I tackle the problem of initializing object tree structures with an awful lot of nodes as fast as possible.
Right now, for every tree structure given, we generate Java source code to initialize the tree as following. In the end, we have thousands of these classes.
public class TypeATreeNodeInitializer {
public TypeATreeNode initialize(){
return getTypeATree();
}
private TypeATreeNode getTypeATree() {
TypeATreeNode node = StaticTypeAFactory.create();
TypeBTreeNode child1 = getTypeBTreeNode1();
node.getChildren().add(child1);
TypeBTreeNode child2 = getTypeBTreeNode2();
node.getChildren().add(child2);
//... may be many more children
return node;
}
private TypeBTreeNode getTypeBTreeNode1() {
TypeBTreeNode node = StaticTypeBFactory.create();
TypeBTreeNode child1 = getTypeCTreeNode1();
node.getChildren().add(child1);
//store of value in variable first
String value1 = "Some value";
// assign value to node
node.setSomeValue(value1);
boolean value2 = false;
node.setSomeBooleanValue(value2);
return node;
}
private TypeBTreeNode getTypeCTreeNode1() {
// ...
return null;
}
private TypeBTreeNode getTypeBTreeNode2() {
// ...
return null;
}
//... many more child node getter / initializer
}
As you can see, the values to be assigned to the tree nodes are stored inside local variables first. Looking at the generated byte code, this results in:
A load of the variable from the constant pool to the stack // e.g. String “Some Value”
A store of the variable inside the local variables
A load from the method target onto the stack // e.g. TypeBTreeNode
A load of the variable from the local variables // “Some Value”
The invocation of the setter
Yet this could be written shorter by not storing into a local variable and directly passing the parameters. So, it becomes just:
pushing the method target onto the stack // e.g TypeBTreeNode
then loading the constant onto the stack // “Some Value”
then invoking the setter
I know that in other languages (e.g. C++) compiles are capable of such optimizations.
In Java, the HotSpot optimizer is responsible for such magic during runtime.
However, as far as I understand the docs, HotSpot only kicks in after the 500ths method call (client VM).
Questions:
Do I understand correctly: if I initialize every tree only once, but do that for a large number (let’s say 10.000) of generated TreeInitializers the first byte code sequence is executed for every TreeInitializer, as they are different classes with different methods and every method is called just once?
I suspect a significant speed up rewriting the genreator using no locals, as I am saving about a third of byte code instructions and possibly expensive loads of the variables. I know that this is hard to tell without measuring, but altering the generators code is non-trivial, so would you think it is worth a try?

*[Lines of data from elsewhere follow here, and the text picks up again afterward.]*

import Mathlib
import HarnessLib
import Literature.MathematicalPhysics.QuantumFieldTheory.YangMillsOS
import Literature.MathematicalPhysics.QuantumLattice.SchwartzTensor
import Summits.QuantumFields.YangMills.Theorems.HypercubicLimit.Negative.NonTrivialityBridge
import Summits.QuantumFields.YangMills.Theorems.LangevinControlUVOSLegsFromFemtoAndGapStubAssemblyNontrivial

/-!
# Closure helper for line `Sketch` (coupling response) of crux `HypercubicLimit`: the non-Gaussianity clause
# from a lattice third-cumulant floor

Sub-goal `nonGaussianClause_of_latticeFloor` (stmt-QuantumFields-16154, registered skeleton
`Cruxes/HypercubicLimit/Lines/Sketch.lean`).  If the lattice `n`-point functions of the renormalised curvature
field converge to the one-field continuum family `S₁` on real off-diagonal tensors (the crux's convergence
clause, verbatim, for the one-field family) and, for ONE real triple `f, g, h` with pairwise disjoint supports,
the third-cumulant combination `κ₃ = S3 − S1·S2 − S1·S2 − S1·S2 + 2 S1 S1 S1` of LATTICE functions stays
`≥ δ > 0` in absolute value eventually along the scheme, then `S₁` satisfies the crux's non-Gaussianity clause:
take the complex tests `ofRealTest f, ofRealTest g, ofRealTest h` and the tensor witnesses
`SchwartzMap.tensorFin`, all off-diagonal by disjointness of supports (arity `1` automatically), pass to the
limit in `κ₃` (`n = 3, 2, 1` instances of the convergence clause), get `δ ≤ ‖κ₃(S₁)‖` and conclude `κ₃(S₁) ≠ 0`.
-/

noncomputable section

open scoped SchwartzMap
open MeasureTheory Filter Topology
open Literature.MathematicalPhysics.AQFT Literature.MathematicalPhysics.QuantumLattice
open Literature.MathematicalPhysics.QuantumFieldTheory
open Summit.QuantumFields.YangMills.Theorems.OSLegsFromFemtoAndGap (isOffDiagonal_of_disjoint_three)

namespace Summit.QuantumFields.YangMills.Cruxes.HypercubicLimit.CouplingResponse

-- adapted from `Summit.QuantumFields.YangMills.Theorems.OSLegsFromFemtoAndGap.isOffDiagonal_of_disjoint_three`
-- (LangevinControlUVOSLegsFromFemtoAndGapStubAssemblyNontrivial.lean): the arity-2 case.
/-- A real two-tensor `u ⊗ v` with disjoint supports lies in `⁰𝒮`: its support sits in
`tsupport u × tsupport v`, which misses the diagonal. [folklore] -/
theorem isOffDiagonal_of_disjoint_two {u v : 𝓢(EuclideanSpace ℝ (Fin 4), ℝ)}
    (huv : Disjoint (tsupport u) (tsupport v)) {T : 𝓢((Fin 2 → EuclideanSpace ℝ (Fin 4)), ℂ)}
    (hT : IsTensorOf T ![ofRealTest u, ofRealTest v]) : IsOffDiagonal T := by
  apply IsOffDiagonal.of_tsupport_subset
  set K : Set (Fin 2 → EuclideanSpace ℝ (Fin 4)) := {x | x 0 ∈ tsupport u ∧ x 1 ∈ tsupport v}
  have hKc : IsClosed K :=
    ((isClosed_tsupport _).preimage (continuous_apply 0)).inter
      ((isClosed_tsupport _).preimage (continuous_apply 1))
  have hsub : Function.support (T : (Fin 2 → EuclideanSpace ℝ (Fin 4)) → ℂ) ⊆ K := by
    intro x hx
    rw [Function.mem_support, hT x] at hx
    simp only [Fin.prod_univ_two, Matrix.cons_val_zero, Matrix.cons_val_one, ofRealTest_apply] at hx
    refine ⟨subset_tsupport _ ?_, subset_tsupport _ ?_⟩
    · intro h; apply hx; simp [h]
    · intro h; apply hx; simp [h]
  refine (closure_minimal hsub hKc).trans ?_
  rintro x ⟨hx0, hx1⟩ ⟨i, j, hij, hxij⟩
  fin_cases i <;> fin_cases j
  · exact hij rfl
  · exact Set.disjoint_left.1 huv hx0 (by simpa using hxij ▸ hx1)
  · exact Set.disjoint_left.1 huv (by simpa using hxij ▸ hx0) hx1
  · exact hij rfl

-- adapted from `Summit.QuantumFields.YangMills.Theorems.OSLegsFromFemtoAndGap.nonGaussian_of_lowerBounds`
-- (LangevinControlUVOSLegsFromFemtoAndGapStubAssemblyNontrivial.lean): same witnesses and limit passage, but
-- without centring (`S₁ 1 = 0` is not assumed), so all seven instances `n = 3, 2, 2, 2, 1, 1, 1` of the
-- convergence clause enter and the full cumulant combination is passed to the limit; the floor is an eventual
-- `δ ≤ |κ₃|` along the scheme instead of a `(β, L)`-threshold bound.
/-- **Closure helper (non-Gaussianity).**  Under the crux's convergence clause for the one-field family `S₁` of
the renormalised curvature field, an eventual floor `δ > 0` under the absolute value of the third-cumulant
combination of LATTICE `n`-point functions on one real triple `f, g, h` with pairwise disjoint supports yields
the crux's non-Gaussianity clause for `S₁.toLabelled`, with the complex tests `ofRealTest f, ofRealTest g,
ofRealTest h` and the tensor witnesses `SchwartzMap.tensorFin`: the lattice combination converges to the
continuum one, whose norm is then `≥ δ`, hence non-zero. [folklore] -/
theorem nonGaussianClause_of_latticeFloor : ∀ (G : Type) [Group G] [TopologicalSpace G] [IsTopologicalGroup G] [CompactSpace G] [MeasurableSpace G] [BorelSpace G] (r : LatticeRep G) (sch : SpeciesScheme (YMSpecies G)) (S₁ : SchwingerFamily (EuclideanSpace ℝ (Fin 4))), (∀ (n : ℕ), n ≠ 0 → ∀ (f : Fin n → 𝓢(EuclideanSpace ℝ (Fin 4), ℝ)) (F : 𝓢((Fin n → EuclideanSpace ℝ (Fin 4)), ℂ)), IsTensorOf F (fun i => ofRealTest (f i)) → IsOffDiagonal F → Tendsto (fun k : ℕ => ((latticeSchwinger r.ρ sch (fun s => s.F) k n (fun _ => r.curvature) f : ℝ) : ℂ)) atTop (𝓝 (S₁ n F))) → (∃ (f g h : 𝓢(EuclideanSpace ℝ (Fin 4), ℝ)) (δ : ℝ), Disjoint (tsupport f) (tsupport g) ∧ Disjoint (tsupport f) (tsupport h) ∧ Disjoint (tsupport g) (tsupport h) ∧ 0 < δ ∧ ∀ᶠ k in atTop, δ ≤ |latticeSchwinger r.ρ sch (fun s => s.F) k 3 (fun _ => r.curvature) ![f, g, h] - latticeSchwinger r.ρ sch (fun s => s.F) k 1 (fun _ => r.curvature) ![f] * latticeSchwinger r.ρ sch (fun s => s.F) k 2 (fun _ => r.curvature) ![g, h] - latticeSchwinger r.ρ sch (fun s => s.F) k 1 (fun _ => r.curvature) ![g] * latticeSchwinger r.ρ sch (fun s => s.F) k 2 (fun _ => r.curvature) ![f, h] - latticeSchwinger r.ρ sch (fun s => s.F) k 1 (fun _ => r.curvature) ![h] * latticeSchwinger r.ρ sch (fun s => s.F) k 2 (fun _ => r.curvature) ![f, g] + 2 * (latticeSchwinger r.ρ sch (fun s => s.F) k 1 (fun _ => r.curvature) ![f] * latticeSchwinger r.ρ sch (fun s => s.F) k 1 (fun _ => r.curvature) ![g] * latticeSchwinger r.ρ sch (fun s => s.F) k 1 (fun _ => r.curvature) ![h])|) → ∃ (f g h : 𝓢(EuclideanSpace ℝ (Fin 4), ℂ)) (Ffgh : 𝓢((Fin 3 → EuclideanSpace ℝ (Fin 4)), ℂ)) (Fgh Ffh Ffg : 𝓢((Fin 2 → EuclideanSpace ℝ (Fin 4)), ℂ)) (Ff Fg Fh : 𝓢((Fin 1 → EuclideanSpace ℝ (Fin 4)), ℂ)), IsTensorOf Ffgh ![f, g, h] ∧ IsOffDiagonal Ffgh ∧ IsTensorOf Fgh ![g, h] ∧ IsTensorOf Ffh ![f, h] ∧ IsTensorOf Ffg ![f, g] ∧ IsTensorOf Ff ![f] ∧ IsTensorOf Fg ![g] ∧ IsTensorOf Fh ![h] ∧ S₁.toLabelled 3 (fun _ => ()) Ffgh - S₁.toLabelled 1 (fun _ => ()) Ff * S₁.toLabelled 2 (fun _ => ()) Fgh - S₁.toLabelled 1 (fun _ => ()) Fg * S₁.toLabelled 2 (fun _ => ()) Ffh - S₁.toLabelled 1 (fun _ => ()) Fh * S₁.toLabelled 2 (fun _ => ()) Ffg + 2 * (S₁.toLabelled 1 (fun _ => ()) Ff * S₁.toLabelled 1 (fun _ => ()) Fg * S₁.toLabelled 1 (fun _ => ()) Fh) ≠ 0 := by
  intro G _ _ _ _ _ _ r sch S₁ hconv hfloor
  obtain ⟨f, g, h, δ, hfg, hfh, hgh, hδ, hev⟩ := hfloor
  -- tensor witnesses
  set T3 : 𝓢((Fin 3 → EuclideanSpace ℝ (Fin 4)), ℂ) :=
    SchwartzMap.tensorFin 3 ![ofRealTest f, ofRealTest g, ofRealTest h]
  set Tgh : 𝓢((Fin 2 → EuclideanSpace ℝ (Fin 4)), ℂ) := SchwartzMap.tensorFin 2 ![ofRealTest g, ofRealTest h]
  set Tfh : 𝓢((Fin 2 → EuclideanSpace ℝ (Fin 4)), ℂ) := SchwartzMap.tensorFin 2 ![ofRealTest f, ofRealTest h]
  set Tfg : 𝓢((Fin 2 → EuclideanSpace ℝ (Fin 4)), ℂ) := SchwartzMap.tensorFin 2 ![ofRealTest f, ofRealTest g]
  set Tf : 𝓢((Fin 1 → EuclideanSpace ℝ (Fin 4)), ℂ) := SchwartzMap.tensorFin 1 ![ofRealTest f]
  set Tg : 𝓢((Fin 1 → EuclideanSpace ℝ (Fin 4)), ℂ) := SchwartzMap.tensorFin 1 ![ofRealTest g]
  set Th : 𝓢((Fin 1 → EuclideanSpace ℝ (Fin 4)), ℂ) := SchwartzMap.tensorFin 1 ![ofRealTest h]
  have hT3 : IsTensorOf T3 ![ofRealTest f, ofRealTest g, ofRealTest h] := isTensorOf_tensorFin _
  have hTgh : IsTensorOf Tgh ![ofRealTest g, ofRealTest h] := isTensorOf_tensorFin _
  have hTfh : IsTensorOf Tfh ![ofRealTest f, ofRealTest h] := isTensorOf_tensorFin _
  have hTfg : IsTensorOf Tfg ![ofRealTest f, ofRealTest g] := isTensorOf_tensorFin _
  have hTf : IsTensorOf Tf ![ofRealTest f] := isTensorOf_tensorFin _
  have hTg : IsTensorOf Tg ![ofRealTest g] := isTensorOf_tensorFin _
  have hTh : IsTensorOf Th ![ofRealTest h] := isTensorOf_tensorFin _
  -- the same witnesses in the shape `fun i => ofRealTest (![…] i)` of the convergence clause
  have e3 : ∀ a b c : 𝓢(EuclideanSpace ℝ (Fin 4), ℝ),
      (fun i => ofRealTest (![a, b, c] i)) = ![ofRealTest a, ofRealTest b, ofRealTest c] := by
    intro a b c; funext i; fin_cases i <;> rfl
  have e2 : ∀ a b : 𝓢(EuclideanSpace ℝ (Fin 4), ℝ),
      (fun i => ofRealTest (![a, b] i)) = ![ofRealTest a, ofRealTest b] := by
    intro a b; funext i; fin_cases i <;> rfl
  have e1 : ∀ a : 𝓢(EuclideanSpace ℝ (Fin 4), ℝ), (fun i => ofRealTest (![a] i)) = ![ofRealTest a] := by
    intro a; funext i; fin_cases i; rfl
  -- off-diagonality from pairwise disjoint supports; arity 1 is automatic (no distinct indices in `Fin 1`)
  have hod1 : ∀ F : 𝓢((Fin 1 → EuclideanSpace ℝ (Fin 4)), ℂ), IsOffDiagonal F := by
    rintro F x ⟨i, j, hij, -⟩
    exact absurd (Subsingleton.elim i j) hij
  have hod3 : IsOffDiagonal T3 := isOffDiagonal_of_disjoint_three hfg hgh hfh hT3
  have hodgh : IsOffDiagonal Tgh := isOffDiagonal_of_disjoint_two hgh hTgh
  have hodfh : IsOffDiagonal Tfh := isOffDiagonal_of_disjoint_two hfh hTfh
  have hodfg : IsOffDiagonal Tfg := isOffDiagonal_of_disjoint_two hfg hTfg
  -- the seven instances of the convergence clause
  have c3 := hconv 3 (by norm_num) ![f, g, h] T3 ((e3 f g h).symm ▸ hT3) hod3
  have cgh := hconv 2 two_ne_zero ![g, h] Tgh ((e2 g h).symm ▸ hTgh) hodgh
  have cfh := hconv 2 two_ne_zero ![f, h] Tfh ((e2 f h).symm ▸ hTfh) hodfh
  have cfg := hconv 2 two_ne_zero ![f, g] Tfg ((e2 f g).symm ▸ hTfg) hodfg
  have cf := hconv 1 one_ne_zero ![f] Tf ((e1 f).symm ▸ hTf) (hod1 _)
  have cg := hconv 1 one_ne_zero ![g] Tg ((e1 g).symm ▸ hTg) (hod1 _)
  have ch := hconv 1 one_ne_zero ![h] Th ((e1 h).symm ▸ hTh) (hod1 _)
  refine ⟨ofRealTest f, ofRealTest g, ofRealTest h, T3, Tgh, Tfh, Tfg, Tf, Tg, Th, hT3, hod3, hTgh, hTfh, hTfg,
    hTf, hTg, hTh, ?_⟩
  show S₁ 3 T3 - S₁ 1 Tf * S₁ 2 Tgh - S₁ 1 Tg * S₁ 2 Tfh - S₁ 1 Th * S₁ 2 Tfg + 2 * (S₁ 1 Tf * S₁ 1 Tg * S₁ 1 Th) ≠ 0
  -- the lattice cumulant combination converges to the continuum one
  have hT : Tendsto (fun k : ℕ =>
      ((latticeSchwinger r.ρ sch (fun s => s.F) k 3 (fun _ => r.curvature) ![f, g, h] -
        latticeSchwinger r.ρ sch (fun s => s.F) k 1 (fun _ => r.curvature) ![f] *
          latticeSchwinger r.ρ sch (fun s => s.F) k 2 (fun _ => r.curvature) ![g, h] -
        latticeSchwinger r.ρ sch (fun s => s.F) k 1 (fun _ => r.curvature) ![g] *
          latticeSchwinger r.ρ sch (fun s => s.F) k 2 (fun _ => r.curvature) ![f, h] -
        latticeSchwinger r.ρ sch (fun s => s.F) k 1 (fun _ => r.curvature) ![h] *
          latticeSchwinger r.ρ sch (fun s => s.F) k 2 (fun _ => r.curvature) ![f, g] +
        2 * (latticeSchwinger r.ρ sch (fun s => s.F) k 1 (fun _ => r.curvature) ![f] *
          latticeSchwinger r.ρ sch (fun s => s.F) k 1 (fun _ => r.curvature) ![g] *
            latticeSchwinger r.ρ sch (fun s => s.F) k 1 (fun _ => r.curvature) ![h]) : ℝ) : ℂ)) atTop
      (𝓝 (S₁ 3 T3 - S₁ 1 Tf * S₁ 2 Tgh - S₁ 1 Tg * S₁ 2 Tfh - S₁ 1 Th * S₁ 2 Tfg +
        2 * (S₁ 1 Tf * S₁ 1 Tg * S₁ 1 Th))) :=
    ((((c3.sub (cf.mul cgh)).sub (cg.mul cfh)).sub (ch.mul cfg)).add
      (((cf.mul cg).mul ch).const_mul 2)).congr fun k => by push_cast; ring
  -- hence so do the absolute values, and the floor passes to the limit
  have hN : Tendsto (fun k : ℕ =>
      |latticeSchwinger r.ρ sch (fun s => s.F) k 3 (fun _ => r.curvature) ![f, g, h] -
        latticeSchwinger r.ρ sch (fun s => s.F) k 1 (fun _ => r.curvature) ![f] *
          latticeSchwinger r.ρ sch (fun s => s.F) k 2 (fun _ => r.curvature) ![g, h] -
        latticeSchwinger r.ρ sch (fun s => s.F) k 1 (fun _ => r.curvature) ![g] *
          latticeSchwinger r.ρ sch (fun s => s.F) k 2 (fun _ => r.curvature) ![f, h] -
        latticeSchwinger r.ρ sch (fun s => s.F) k 1 (fun _ => r.curvature) ![h] *
          latticeSchwinger r.ρ sch (fun s => s.F) k 2 (fun _ => r.curvature) ![f, g] +
        2 * (latticeSchwinger r.ρ sch (fun s => s.F) k 1 (fun _ => r.curvature) ![f] *
          latticeSchwinger r.ρ sch (fun s => s.F) k 1 (fun _ => r.curvature) ![g] *
            latticeSchwinger r.ρ sch (fun s => s.F) k 1 (fun _ => r.curvature) ![h])|) atTop
      (𝓝 ‖S₁ 3 T3 - S₁ 1 Tf * S₁ 2 Tgh - S₁ 1 Tg * S₁ 2 Tfh - S₁ 1 Th * S₁ 2 Tfg +
        2 * (S₁ 1 Tf * S₁ 1 Tg * S₁ 1 Th)‖) := by
    simpa only [Complex.norm_real, Real.norm_eq_abs] using hT.norm
  have hge : δ ≤ ‖S₁ 3 T3 - S₁ 1 Tf * S₁ 2 Tgh - S₁ 1 Tg * S₁ 2 Tfh - S₁ 1 Th * S₁ 2 Tfg +
      2 * (S₁ 1 Tf * S₁ 1 Tg * S₁ 1 Th)‖ :=
    ge_of_tendsto hN hev
  intro h0
  rw [h0, norm_zero] at hge
  exact absurd hge (not_le.2 hδ)

end Summit.QuantumFields.YangMills.Cruxes.HypercubicLimit.CouplingResponse

end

Removing temporary/stack variables like this is almost always premature optimization. Your processor can handle hundreds of millions of these instructions per second; meanwhile, if you're initializing tens of thousands of anything, your program is probably going to be blocking at some point waiting on memory allocation.
My advise is always going to be to hold off on optimizations until you've profiled your code. In the meantime, write code to be as easy-to-read as possible, so that when you do need to come back and modify something, it's easy to find the places that need to be updated.
Before optimizing, the JVM runs your code byte-by-byte and profiles its behavior. Based on this observation, it will compile your code to machine code. For this reason, it is difficult to give general advice for this. You should however only treat your byte code as a general abstraction, not as a performance fundamental.
A few rules of thumb:
Avoid large methods as those methods are often not inlined into other methods, even if the JVM considers this to be a good idea. This is to avoid memory overhead as inlining large methods would create a lot of duplicate code.
Avoid polymorphism and unstable branches if you can. If your VM finds out that a method call only ever hits a specific class, this is good news. The JVM will most likely remove the virtual properties of this call. Similarly, stable branches can help you with branch prediction.
Avoid object allocations for long-lived objects. If you create a lot of objects, rather let them die young then keeping them around for long.
The first rule of Optimize Club is "don't optimize." That said...
There is already no point in assigning a value to a local (stack) variable only to reference it once. If I was reviewing this code, I would have the author remove the assignment and just pass results of get...() to add().
This is not a "premature optimization" but a code simplification (code quality) issue. The fact that it eliminates some byte codes is usually not a consideration either, as the JIT compiler will optimize the code at run time. In this case, because these initializers sound like they will only be run once, the threshold for this optimization will likely never be met, so there will be value in eliminating the unnecessary stack assign and load.
Related
Simple question asked mostly out of curiosity about what java compiler's are smart enough to do. I know not all compilers are built equally, but I'm wondering if others feel it's reasonable to expect an optimization on most compilers I'm likely to run against, not if it works on a specific version or on all versions.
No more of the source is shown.